■ **Try it**
In the listing below, locate the line containing "night-2 g11; proofs/NIGHT2-DARC.md §45)" and the line containing "whose traces on". Output both of them and every line between, exactly as written, and nothing more.

■ **Extracted material**
::::

import Mathlib
import Summits.Ventures.PercRepro2.Defs
import Summits.Ventures.PercRepro2.Harris
import Summits.Ventures.PercRepro2.Independence
import Summits.Ventures.PercRepro2.CoinDefs
import Summits.Ventures.PercRepro2.CoinReverse
import Summits.Ventures.PercRepro2.CoinStarDefs
import Summits.Ventures.PercRepro2.CoinLsmCoreDefs
import Summits.Ventures.PercRepro2.CoinLsmCoreU
import Summits.Ventures.PercRepro2.CoinCoreGate
import Summits.Ventures.PercRepro2.CoinTreeCore
import Summits.Ventures.PercRepro2.CoinTreeAncestor
import Summits.Ventures.PercRepro2.CoinOrTailAlg
import Summits.Ventures.PercRepro2.CoinOrTailDefs
import Summits.Ventures.PercRepro2.CoinOrTailLsmDefs
import Summits.Ventures.PercRepro2.CoinOrTailLsmSums
import Summits.Ventures.PercRepro2.CoinOrTailBlockAlg
import Summits.Ventures.PercRepro2.CoinOrTailBlockSums
import Summits.Ventures.PercRepro2.CoinOrTailMixLsm
import Summits.Ventures.PercRepro2.CoinBlockTheoremII
import Summits.Ventures.PercRepro2.CoinBlockMeanOrder
import Summits.Ventures.PercRepro2.CoinLsmCoreSure
import Summits.Ventures.PercRepro2.CoinOrTailKDefs
import Summits.Ventures.PercRepro2.CoinOrTailKSums
import Summits.Ventures.PercRepro2.CoinOrTailKAlg
import Summits.Ventures.PercRepro2.CoinOrTailCovCore
import Summits.Ventures.PercRepro2.CoinOrTailKCore
import Summits.Ventures.PercRepro2.CoinMixBlock
import Summits.Ventures.PercRepro2.CoinOrTailKOneAlg
import Summits.Ventures.PercRepro2.CoinOrTailKChainAlg

/-!
# The k-entry OR-tail with a CHAIN of uncovered entries: the functional (blind cell PercRepro2,
night-2 g11; proofs/NIGHT2-DARC.md §45)

`orTailKChain_functional_nonneg`: the cleared gate functional of an OR-tail with the entry set
`ent` on a log-supermodular core, for two markers covering every entry outside a set `und ⊆ ent`
whose traces on the clusters of positive weight form a CHAIN (`hchain`: for two such clusters one
trace contains the other — e.g. all of `und` on one root path of an out-tree), is nonnegative.
Split every cluster by the OR of the coins of `und` (`rValK_split_sdiff`, `gValK_split_sdiff`): the
CLOSED part is the OR-tail with the entry set `ent \ und` — a covered block system `(L, M)`
(`M₀₀ = Λ₀₀`, `H1`, `H2`) — and the OPEN part has the tail surely entered — a sure block system
`(K, N)`, log-supermodular BECAUSE of the chain hypothesis (the open factor `1 − tailWtK und` is
log-supermodular exactly on nested pairs), and in the block Holley order above `L` and `K`.  Every
block relation is a single Ahlswede–Daykin step (`cellBlock_mul_le`) on a pointwise lattice
inequality (`three_step`: core law × coin factor × value); the mixed block theorem
`mixBlock_nonneg` closes.  The single uncovered entry of §43 is the case `und = {r₀}`.
-/


namespace Summit.Ventures.PercRepro2.Coin

open Classical

section ThreeStep

variable {R : Type*} [Field R] [LinearOrder R] [IsStrictOrderedRing R]
import Summits.CriticalPhenomena.PercolationContinuityZ3.Theorems.PercNearOneGluingNoHeavyLowerTailSmallBlockTransfer
import HarnessLib

/-!
# `NoHeavyLowerTail` (stmt-CriticalPhenomena-4575) — small-block transfer for the PRINCIPAL up-sets `{o ↔ every b ∈ W}`

Support file (coupling seat `prim-cplus-coupling`, gen 2; `--supports stmt-CriticalPhenomena-4575`).  No definitions, no
named facts, no sorries.  Bond percolation `μ = prodBernoulli w` on `Fin n`, relays `A`, level `j`,
`π(v) = A.filter (fun z => ω ∈ openConn v z)`, `R_v = {|π(v)| ≤ j}`.

`smallBlockTransfer_allOf` — the principal-up-set case of the small-block transfer / trace domination (report
MAX-TRANSFER.md §"Finer structure 1. DOM" on the item: "principal up-sets `{⊇ T}` are single exchanges"): for a finite
set `W` containing SOME `t ≠ a` with `μ(R_t) ≤ μ(R_a)`,

  `μ(o ↔ b for every b ∈ W, |π(o)| ≤ j) ≤ μ(o ↔ b for every b ∈ W, |π(a)| ≤ j)`.

On `{o ↔ a}` the two lightness events agree; off it, on the event `o ↔ t` one has `π(o) = π(t)`, `a ↮ t`, and
`B = {t ↔ o} ∩ ⋂_{b ∈ W} {t ↔ b}` is closed under (shrinking `C_a`, enlarging `C_t`), so the landed loss-free transfer
`SmallBlockTransfer.transfer_le` (van den Berg–Häggström–Kahn 2006 Thm. 1.5) applies with `s = a`.  Only ONE member of `W`
needs to be no lonelier than `a` (contrast `smallBlockTransfer_singleton/_pair`, and the open general small-block transfer,
which is about `o ↔ SOME b ∈ W` and needs every `b ∈ W` no lonelier than `a`).
[cite: VandenbergHaggstromKahn2005, Thm. 1.5 (p. 7)]
-/

noncomputable section

namespace Summit.CriticalPhenomena.PercolationContinuityZ3.Theorems

open MeasureTheory Set Literature.Probability.LatticeModels Literature.Probability.Percolation
open scoped Classical BigOperators

variable {n : ℕ}

open SmallBlockTransfer in
/-- **Small-block transfer for a principal up-set.**  If `t ∈ W`, `t ≠ a` and `μ(R_t) ≤ μ(R_a)`, then
`μ(∀ b ∈ W, o ↔ b; |π(o)| ≤ j) ≤ μ(∀ b ∈ W, o ↔ b; |π(a)| ≤ j)`. [cite: VandenbergHaggstromKahn2005, Thm. 1.5 (p. 7) — corollary] -/
theorem smallBlockTransfer_allOf (w : Sym2 (Fin n) → unitInterval) (A W : Finset (Fin n)) (o a : Fin n)
    {t : Fin n} (htW : t ∈ W) (hat : a ≠ t) (j : ℕ)
    (hle : (prodBernoulli w).real
        {ω : BondConfig (Fin n) | (A.filter fun z => ω ∈ openConn t z).card ≤ j} ≤
      (prodBernoulli w).real
        {ω : BondConfig (Fin n) | (A.filter fun z => ω ∈ openConn a z).card ≤ j}) :
    (prodBernoulli w).real {ω : BondConfig (Fin n) | (∀ b ∈ W, ω ∈ openConn o b) ∧
        (A.filter fun z => ω ∈ openConn o z).card ≤ j} ≤
      (prodBernoulli w).real {ω : BondConfig (Fin n) | (∀ b ∈ W, ω ∈ openConn o b) ∧
        (A.filter fun z => ω ∈ openConn a z).card ≤ j} := by
  set μ := prodBernoulli w with hμ
  have hmeas : ∀ S : Set (BondConfig (Fin n)), MeasurableSet S :=
    fun S => (Set.toFinite S).measurableSet
  -- the type-(−) event `B = {t ↔ o} ∩ ⋂_{b ∈ W} {t ↔ b}`
  set B : Set (BondConfig (Fin n)) := (openConn t o : Set (BondConfig (Fin n))) ∩
    {ω | ∀ b ∈ W, ω ∈ openConn t b} with hB
  have hBtype : ∀ ⦃ω ω' : BondConfig (Fin n)⦄, openEdgeCluster ω' a ⊆ openEdgeCluster ω a →
      openEdgeCluster ω t ⊆ openEdgeCluster ω' t → ω ∈ B → ω' ∈ B := by
    intro ω ω' ha ht' hω
    refine ⟨typeMinus_openConn a t o ha ht' hω.1, fun b hb => typeMinus_openConn a t b ha ht' (hω.2 b hb)⟩
  have key := transfer_le w hat A j (B := B) hBtype hle
  -- split both sides along `C = {o ↔ a}`
  set C : Set (BondConfig (Fin n)) := openConn o a with hC
  set L : Set (BondConfig (Fin n)) := {ω | (∀ b ∈ W, ω ∈ openConn o b) ∧
      (A.filter fun z => ω ∈ openConn o z).card ≤ j} with hL
  set R : Set (BondConfig (Fin n)) := {ω | (∀ b ∈ W, ω ∈ openConn o b) ∧
      (A.filter fun z => ω ∈ openConn a z).card ≤ j} with hR
  have hsplit : ∀ S : Set (BondConfig (Fin n)), μ.real S = μ.real (S ∩ C) + μ.real (S \ C) :=
    fun S => (measureReal_inter_add_sdiff (μ := μ) (s := S) (hmeas C)).symm
  have hLC : L ∩ C = R ∩ C := by
    ext ω
    simp only [hL, hR, hC, mem_inter_iff, mem_setOf_eq]
    constructor
    · rintro ⟨⟨hW, hcard⟩, hoa⟩
      exact ⟨⟨hW, by rwa [← filter_eq_of_reachable A (hoa : (openGraph ω).Reachable o a)]⟩, hoa⟩
    · rintro ⟨⟨hW, hcard⟩, hoa⟩
      exact ⟨⟨hW, by rwa [filter_eq_of_reachable A (hoa : (openGraph ω).Reachable o a)]⟩, hoa⟩
  -- off `C`: the events are the two sides of the transfer
  have hLoff : L \ C = (openConn a t)ᶜ ∩
      ({ω : BondConfig (Fin n) | (A.filter fun z => ω ∈ openConn t z).card ≤ j} ∩ B) := by
    ext ω
    simp only [hL, hC, hB, mem_sdiff, mem_setOf_eq, mem_inter_iff, mem_compl_iff]
    constructor
    · rintro ⟨⟨hW, hcard⟩, hoa⟩
      have hot : (openGraph ω).Reachable o t := hW t htW
      refine ⟨fun hat' => hoa ?_, ?_, (hot.symm : (openGraph ω).Reachable t o), fun b hb => ?_⟩
      · exact (hot.trans (hat' : (openGraph ω).Reachable a t).symm : (openGraph ω).Reachable o a)
      · rwa [← filter_eq_of_reachable A hot]
      · exact (hot.symm.trans (hW b hb : (openGraph ω).Reachable o b) : (openGraph ω).Reachable t b)
    · rintro ⟨hat', hcard, hto, hW⟩
      have hto' : (openGraph ω).Reachable t o := hto
      refine ⟨⟨fun b hb => (hto'.symm.trans (hW b hb : (openGraph ω).Reachable t b) :
        (openGraph ω).Reachable o b), by rwa [filter_eq_of_reachable A hto'.symm]⟩, fun hoa => hat' ?_⟩
      exact ((hto'.trans (hoa : (openGraph ω).Reachable o a)).symm : (openGraph ω).Reachable a t)
  have hRoff : R \ C = (openConn a t)ᶜ ∩
      (B ∩ {ω : BondConfig (Fin n) | (A.filter fun z => ω ∈ openConn a z).card ≤ j}) := by
    ext ω
    simp only [hR, hC, hB, mem_sdiff, mem_setOf_eq, mem_inter_iff, mem_compl_iff]
    constructor
    · rintro ⟨⟨hW, hcard⟩, hoa⟩
      have hot : (openGraph ω).Reachable o t := hW t htW
      refine ⟨fun hat' => hoa ?_, ⟨(hot.symm : (openGraph ω).Reachable t o), fun b hb => ?_⟩, hcard⟩
      · exact (hot.trans (hat' : (openGraph ω).Reachable a t).symm : (openGraph ω).Reachable o a)
      · exact (hot.symm.trans (hW b hb : (openGraph ω).Reachable o b) : (openGraph ω).Reachable t b)
    · rintro ⟨hat', ⟨hto, hW⟩, hcard⟩
      have hto' : (openGraph ω).Reachable t o := hto
      refine ⟨⟨fun b hb => (hto'.symm.trans (hW b hb : (openGraph ω).Reachable t b) :
        (openGraph ω).Reachable o b), hcard⟩, fun hoa => hat' ?_⟩
      exact ((hto'.trans (hoa : (openGraph ω).Reachable o a)).symm : (openGraph ω).Reachable a t)
  rw [hsplit L, hsplit R, hLC, hLoff, hRoff]
  linarith
end Summit.CriticalPhenomena.PercolationContinuityZ3.Theorems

::::

■ **Task answer**
night-2 g11; proofs/NIGHT2-DARC.md §45)

`orTailKChain_functional_nonneg`: the cleared gate functional of an OR-tail with the entry set
`ent` on a log-supermodular core, for two markers covering every entry outside a set `und ⊆ ent`
whose traces on the clusters of positive weight form a CHAIN (`hchain`: for two such clusters one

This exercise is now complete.